Predicting the effect of individual weight-bearing on tibial load and fracture healing after tibial plateau fractures-introduction of a biomechanical simulation model

Abstract

Purpose: The prescribed amount of weight-bearing after tibial plateau fractures is controversial because it affects osteosynthetic construct stability and fracture healing. We aim to introduce a simulation model that adequately predicts the effects of different weight-bearing amounts on stability and healing, based on the patient’s individual fracture pattern and treatment construct.Methods: To safely test different amounts of weight-bearing limits, we first extracted knee joint forces for different weight-bearing limits from musculoskeletal simulation based on monitoring data of 22 uninjured participants. Correct loading was ensured with a force-measuring insole. We then tested three patients after tibial plateau fracture with their current weight-bearing level and constructed a simulation model determining implant stress, knee joint force, and fracture gap interfragmentary strain.
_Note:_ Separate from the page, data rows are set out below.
/-- **No two crossings.** Hypotheses: no corresponding boundary points (`M̃` Hausdorff);
(hD) `ψ(U) ⊆ D̃(ι₂ N)`: every endless timelike curve of `M₂` through a point of `ψ(U)` meets
`ι₂(N)`; (hac) `ι₂(N)` is achronal in `M₂`. Then an endless timelike curve `γ` of `M̃` does not
meet `Σ̃ = π j₂(ι₂ X)` at two parameters `t₁ < t₃`. Proof. The two crossings lie on different
pieces of `γ` inside `π j₂(M₂)` (`crossing_inr`), so `γ t' ∉ π j₂(M₂)` for some `t' ∈ (t₁, t₃)`;
the piece `K ∋ t'` of `γ` inside `π j₁(M₁)` lifts to an endless timelike curve `δ` of `M₁`
crossing `ι₁(N)` once, at `t_K ≠ t'`. Say `t_K < t'` (the other case is the time dual, with `t₁`
in place of `t₃`). The exit lemma gives `t⋆ ∈ K ∩ (t', t₃]` with `γ t⋆ ∈ π j₂(M₂)`; the piece
`J ∋ t⋆` inside `π j₂(M₂)` lies beyond `t'` and lifts to an endless timelike curve `ε` of `M₂`
with `ε = ψ ∘ δ` on `J ∩ K`. Since `δ t⋆ ∈ I⁺(ι₁ N) ∩ U`, `ε t⋆ = ψ (δ t⋆) ∈ I⁺(ι₂ N)`
(`map_mem_chronologicalFuture_of_mem`); by (hD) `ε` meets `ι₂(N)` at some `t_s ∈ J`: `t_s < t⋆`
puts `t_s ∈ (t', t⋆) ⊆ K` with `δ t_s ∈ ι₁(N)`, so `t_s = t_K < t'`, absurd; `t_s ≥ t⋆` gives two
chronologically related points of `ι₂(N)`, against (hac). [cite: HawkingEllis1973CUP, §7.6, p. 250] -/
theorem not_two_crossings (h : ¬ 𝔠.HasCorrespondingBoundaryPoints)
    (hD : ∀ (y : 𝔠.opens) (γ : ℝ → 𝒟₂.carrier) (s : Set ℝ),
      𝒟₂.metric.IsEndlessTimelikeCurve 𝒟₂.timeOrientation γ s → (∃ t ∈ s, γ t = 𝔠.map y) →
      ∃ t ∈ s, γ t ∈ range ι₂)
    (hac : ∀ p ∈ range ι₂, ∀ q ∈ range ι₂,
      q ∉ 𝒟₂.metric.chronologicalFuture 𝒟₂.timeOrientation {p})
    {γ : ℝ → 𝔠.Glued} {s : Set ℝ}
    (hγ : 𝔠.gluedMetric.IsEndlessTimelikeCurve (𝔠.gluedTimeOrientation h) γ s)
    {t₁ t₃ : ℝ} (hlt : t₁ < t₃) (ht₁ : t₁ ∈ s) (ht₃ : t₃ ∈ s)
    (h₁ : γ t₁ ∈ range (𝔠.inr ∘ 𝒟₂.embed)) (h₃ : γ t₃ ∈ range (𝔠.inr ∘ 𝒟₂.embed)) : False := by
  haveI := 𝔠.t2Space_glued h
  have hIcc : Icc t₁ t₃ ⊆ s := hγ.1.out ht₁ ht₃
  have hcont : ∀ t ∈ s, ContinuousAt γ t := fun t ht ↦ (hγ.2.1 t ht).1.continuousAt
  have hcover : ∀ z : 𝔠.Glued, z ∈ range 𝔠.inl ∨ z ∈ range 𝔠.inr := fun z ↦
    (𝔠.glueData.range_inl_union_range_inr ▸ mem_univ z : z ∈ range 𝔠.inl ∪ range 𝔠.inr)
  -- achronality in the form used
  have hac' : ∀ q ∈ range ι₂, q ∉ 𝒟₂.metric.chronologicalFuture 𝒟₂.timeOrientation (range ι₂) := by
    intro q hq hqI
    rw [LorentzianMetric.chronologicalFuture_eq_biUnion] at hqI
    simp only [mem_iUnion, exists_prop] at hqI
    obtain ⟨p, hp, hpq⟩ := hqI
    exact hac p hp q hq hpq
  -- Step 1: a parameter `t' ∈ (t₁, t₃)` mapped outside `π j₂(M₂)`
  obtain ⟨t', ht', hγt'⟩ : ∃ t' ∈ Ioo t₁ t₃, γ t' ∉ range 𝔠.inr := by
    by_contra H
    push Not at H
    have hsub : Icc t₁ t₃ ⊆ s ∩ γ ⁻¹' range 𝔠.inr := by
      intro t ht
      refine ⟨hIcc ht, ?_⟩
      rcases eq_or_lt_of_le ht.1 with heq | hlt₁
      · rw [← heq]; exact 𝔠.range_gluedEmbed_subset h₁
      rcases eq_or_lt_of_le ht.2 with heq | hlt₃
      · rw [heq]; exact 𝔠.range_gluedEmbed_subset h₃
      exact H t ⟨hlt₁, hlt₃⟩
    have h3mem : t₃ ∈ connectedComponentIn (s ∩ γ ⁻¹' range 𝔠.inr) t₁ :=
      isPreconnected_Icc.subset_connectedComponentIn (left_mem_Icc.2 hlt.le) hsub
        (right_mem_Icc.2 hlt.le)
    have := (crossing_inr h hγ ht₁ (𝔠.range_gluedEmbed_subset h₁)).2 t₁
      (mem_connectedComponentIn ⟨ht₁, 𝔠.range_gluedEmbed_subset h₁⟩) t₃ h3mem h₁ h₃
    exact absurd this hlt.ne
  have ht's : t' ∈ s := hIcc ⟨ht'.1.le, ht'.2.le⟩
  have hγt'A : γ t' ∈ range 𝔠.inl := (hcover (γ t')).resolve_right hγt'
  -- Step 2: the piece `K ∋ t'` inside `π j₁(M₁)`, its lift `δ` and its crossing `t_K` of `ι₁(N)`
  set K := connectedComponentIn (s ∩ γ ⁻¹' range 𝔠.inl) t' with hKdef
  have hKsub : K ⊆ s ∩ γ ⁻¹' range 𝔠.inl := connectedComponentIn_subset _ _
  have hKord : K.OrdConnected :=
    isPreconnected_iff_ordConnected.1 isPreconnected_connectedComponentIn
  have ht'K : t' ∈ K := mem_connectedComponentIn ⟨ht's, hγt'A⟩
  obtain ⟨δ, hδ, hδc⟩ := LorentzianMetric.exists_lift_isEndlessTimelikeCurve 𝒟₁.timeOrientation
    (𝔠.gluedTimeOrientation h) 𝔠.isIsometricImmersion_inl (𝔠.preservesTimeOrientation_inl h)
    𝔠.glueData.inl_injective 𝔠.isLocalDiffeomorph_inl hγ ht's hγt'A
  obtain ⟨tK, ⟨htK, xK, hxK⟩, huniq⟩ := 𝒟₁.isCauchyHypersurface δ K hδc
  -- points of `K` mapped into `π j₂(M₂)` lift into `U`, compatibly with `ψ`
  have hU : ∀ t ∈ K, ∀ b : 𝒟₂.carrier, 𝔠.inr b = γ t →
      ∃ ht : δ t ∈ 𝔠.opens, 𝔠.map ⟨δ t, ht⟩ = b := by
    intro t ht b hb
    exact 𝔠.inl_eq_inr_iff.1 ((hδ t ht).trans hb.symm)
  -- crossings of `π j₁(ι₁ N) = π j₂(ι₂ N)` along `K` happen at `t_K` only
  have hcrossK : ∀ t ∈ K, ∀ x', γ t = 𝔠.inr (ι₂ x') → t = tK := by
    intro t ht x' hx'
    refine huniq t ⟨ht, x', 𝔠.glueData.inl_injective ?_⟩
    change 𝔠.inl (𝒟₁.embed x') = 𝔠.inl (δ t)
    rw [hδ t ht, hx', inl_embed_eq_inr_embed]
  have htK_ne : tK ≠ t' := by
    intro heq
    apply hγt'
    rw [← heq, ← hδ tK htK, ← hxK]
    exact 𝔠.inl_embed_mem_range_inr xK
  have htKt'_not : ∀ t ∈ K, t ≠ tK → δ t ∉ range 𝒟₁.embed := fun t ht hne hmem ↦
    hne (huniq t ⟨ht, hmem⟩)
  rcases lt_or_gt_of_ne htK_ne with hlt' | hgt'
  · /- Case `t_K < t'`: exit to the right, towards `t₃`. -/
    obtain ⟨tS, htSK, ht'tS, -, hγtS⟩ := exists_mem_connectedComponentIn_Ioc
      𝔠.glueData.isOpen_range_inl 𝔠.glueData.isOpen_range_inr hcover hγ.1 hcont ht's ht₃ ht'.2
      hγt'A (𝔠.range_gluedEmbed_subset h₃)
    have htSs : tS ∈ s := (hKsub htSK).1
    -- the piece `J ∋ t⋆` inside `π j₂(M₂)` and its lift `ε`
    set J := connectedComponentIn (s ∩ γ ⁻¹' range 𝔠.inr) tS with hJdef
    have hJsub : J ⊆ s ∩ γ ⁻¹' range 𝔠.inr := connectedComponentIn_subset _ _
    have hJord : J.OrdConnected :=
      isPreconnected_iff_ordConnected.1 isPreconnected_connectedComponentIn
    have htSJ : tS ∈ J := mem_connectedComponentIn ⟨htSs, hγtS⟩
    have hJgt : ∀ t ∈ J, t' < t := by
      intro t ht
      by_contra hle
      exact hγt' (hJsub (hJord.out ht htSJ ⟨not_lt.1 hle, ht'tS.le⟩)).2
    obtain ⟨ε, hε, hεc⟩ := LorentzianMetric.exists_lift_isEndlessTimelikeCurve 𝒟₂.timeOrientation
      (𝔠.gluedTimeOrientation h) 𝔠.isIsometricImmersion_inr (𝔠.preservesTimeOrientation_inr h)
      𝔠.glueData.inr_injective 𝔠.isLocalDiffeomorph_inr hγ htSs hγtS
    -- `δ t⋆ ∈ U` and `ψ (δ t⋆) = ε t⋆`
    obtain ⟨hUtS, hmaptS⟩ := hU tS htSK (ε tS) (hε tS htSJ)
    -- `δ t⋆ ∈ I⁺_{M₁}(ι₁ N)` (along `δ` from `t_K`), `δ t⋆ ∉ ι₁(N)`
    have hfutM : δ tS ∈ 𝒟₁.metric.chronologicalFuture 𝒟₁.timeOrientation (range 𝒟₁.embed) :=
      ⟨δ tK, ⟨xK, hxK⟩, δ, tK, tS, hlt'.trans ht'tS, hδc.2.1.mono (hKord.out htK htSK), rfl, rfl⟩
    have hnotS : δ tS ∉ range 𝒟₁.embed := htKt'_not tS htSK (by
      rintro rfl; exact absurd (hlt'.trans ht'tS) (lt_irrefl _))
    -- transport: `ε t⋆ ∈ I⁺_{M₂}(ι₂ N)`
    have hεfut : ε tS ∈ 𝒟₂.metric.chronologicalFuture 𝒟₂.timeOrientation (range ι₂) := by
      rw [← hmaptS]
      exact map_mem_chronologicalFuture_of_mem ⟨δ tS, hUtS⟩ hnotS hfutM
    -- (hD): `ε` meets `ι₂(N)` on `J`
    obtain ⟨ts, htsJ, x', hx'⟩ := hD ⟨δ tS, hUtS⟩ ε J hεc ⟨tS, htSJ, hmaptS.symm⟩
    rcases lt_trichotomy ts tS with hts | heq | hts
    · -- `t_s < t⋆`: then `t_s ∈ K` and `t_s = t_K < t'`, absurd
      have htsK : ts ∈ K := hKord.out ht'K htSK ⟨(hJgt ts htsJ).le, hts.le⟩
      have := hcrossK ts htsK x' (by rw [← hε ts htsJ, hx'])
      have h' := hJgt ts htsJ
      rw [this] at h'
      exact absurd (hlt'.trans h') (lt_irrefl _)
    · -- `t_s = t⋆`: `ε t⋆ ∈ ι₂(N) ∩ I⁺(ι₂ N)`
      subst heq
      exact hac' (ε ts) ⟨x', hx'⟩ hεfut
    · -- `t_s > t⋆`: `ε t_s ∈ I⁺(ε t⋆) ⊆ I⁺(ι₂ N)`
      have h1 : ε ts ∈ 𝒟₂.metric.chronologicalFuture 𝒟₂.timeOrientation {ε tS} :=
        ⟨ε tS, rfl, ε, tS, ts, hts, hεc.2.1.mono (hJord.out htSJ htsJ), rfl, rfl⟩
      exact hac' (ε ts) ⟨x', hx'⟩ (LorentzianMetric.mem_chronologicalFuture_trans hεfut h1)
  · /- Case `t' < t_K`: exit to the left, towards `t₁` (time dual). -/
    obtain ⟨tS, htSK, -, htSt', hγtS⟩ := exists_mem_connectedComponentIn_Ico
      𝔠.glueData.isOpen_range_inl 𝔠.glueData.isOpen_range_inr hcover hγ.1 hcont ht₁ ht's ht'.1
      (𝔠.range_gluedEmbed_subset h₁) hγt'A
    have htSs : tS ∈ s := (hKsub htSK).1
    set J := connectedComponentIn (s ∩ γ ⁻¹' range 𝔠.inr) tS with hJdef
    have hJsub : J ⊆ s ∩ γ ⁻¹' range 𝔠.inr := connectedComponentIn_subset _ _
    have hJord : J.OrdConnected :=
      isPreconnected_iff_ordConnected.1 isPreconnected_connectedComponentIn
    have htSJ : tS ∈ J := mem_connectedComponentIn ⟨htSs, hγtS⟩
    have hJlt : ∀ t ∈ J, t < t' := by
      intro t ht
      by_contra hle
      exact hγt' (hJsub (hJord.out htSJ ht ⟨htSt'.le, not_lt.1 hle⟩)).2
    obtain ⟨ε, hε, hεc⟩ := LorentzianMetric.exists_lift_isEndlessTimelikeCurve 𝒟₂.timeOrientation
      (𝔠.gluedTimeOrientation h) 𝔠.isIsometricImmersion_inr (𝔠.preservesTimeOrientation_inr h)
      𝔠.glueData.inr_injective 𝔠.isLocalDiffeomorph_inr hγ htSs hγtS
    obtain ⟨hUtS, hmaptS⟩ := hU tS htSK (ε tS) (hε tS htSJ)
    -- `δ t⋆ ∈ I⁻_{M₁}(ι₁ N)` (along `δ` up to `t_K`), `δ t⋆ ∉ ι₁(N)`
    have hpastM : δ tS ∈ 𝒟₁.metric.chronologicalPast 𝒟₁.timeOrientation (range 𝒟₁.embed) := by
      have h1 : δ tK ∈ 𝒟₁.metric.chronologicalFuture 𝒟₁.timeOrientation {δ tS} :=
        ⟨δ tS, rfl, δ, tS, tK, htSt'.trans hgt', hδc.2.1.mono (hKord.out htSK htK), rfl, rfl⟩
      rw [LorentzianMetric.chronologicalPast, LorentzianMetric.chronologicalFuture_eq_biUnion]
      simp only [mem_iUnion, exists_prop]
      exact ⟨δ tK, ⟨xK, hxK⟩, LorentzianMetric.mem_chronologicalPast_of_mem_chronologicalFuture h1⟩
    have hnotS : δ tS ∉ range 𝒟₁.embed := htKt'_not tS htSK (by
      rintro rfl; exact absurd (htSt'.trans hgt') (lt_irrefl _))
    -- transport: `ι₂ x ∈ I⁺_{M₂}(ε t⋆)` for some `x`
    obtain ⟨x, hxfut⟩ := exists_mem_chronologicalFuture_map_of_mem ⟨δ tS, hUtS⟩ hnotS hpastM
    rw [hmaptS] at hxfut
    -- (hD): `ε` meets `ι₂(N)` on `J`
    obtain ⟨ts, htsJ, x', hx'⟩ := hD ⟨δ tS, hUtS⟩ ε J hεc ⟨tS, htSJ, hmaptS.symm⟩
    rcases lt_trichotomy ts tS with hts | heq | hts
    · -- `t_s < t⋆`: `ε t⋆ ∈ I⁺(ε t_s) = I⁺(ι₂ x')`, so `ι₂ x ∈ I⁺(ι₂ x')`
      have h1 : ε tS ∈ 𝒟₂.metric.chronologicalFuture 𝒟₂.timeOrientation {ε ts} :=
        ⟨ε ts, rfl, ε, ts, tS, hts, hεc.2.1.mono (hJord.out htsJ htSJ), rfl, rfl⟩
      rw [← hx'] at h1
      exact hac (ι₂ x') ⟨x', rfl⟩ (ι₂ x) ⟨x, rfl⟩
        (LorentzianMetric.mem_chronologicalFuture_trans h1 hxfut)
    · -- `t_s = t⋆`: `ι₂ x ∈ I⁺(ε t⋆) = I⁺(ι₂ x')`
      subst heq
      rw [← hx'] at hxfut
      exact hac (ι₂ x') ⟨x', rfl⟩ (ι₂ x) ⟨x, rfl⟩ hxfut
    · -- `t_s > t⋆`: then `t_s ∈ K` and `t_s = t_K > t'`, absurd
      have htsK : ts ∈ K := hKord.out htSK ht'K ⟨hts.le, (hJlt ts htsJ).le⟩
      have := hcrossK ts htsK x' (by rw [← hε ts htsJ, hx'])
      have h' := hJlt ts htsJ
      rw [this] at h'
      exact absurd (h'.trans hgt') (lt_irrefl _)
The patient-specific weight-bearing level was then substituted for weight-normalized uninjured participant data to test different weight-bearing levels in the simulation model.Results: The simulation model calculated individual construct stiffness and interfragmentary strain at different weight-bearing levels following the clinical course. When comparing the patient’s individual weight-bearing input with the weight-normalized input of the uninjured participants at the same level, comparable knee joint forces were extracted, showing the feasibility of this approach.Conclusion: Using an adapted reference movement database, the model allows the determination of safe weight-bearing ranges concerning construct stability and fracture healing based on individual fracture morphology and treatment without exposing patients to excessive weight-bearing. Future studies can test this approach in more extensive patient-number studies and different treatment situations.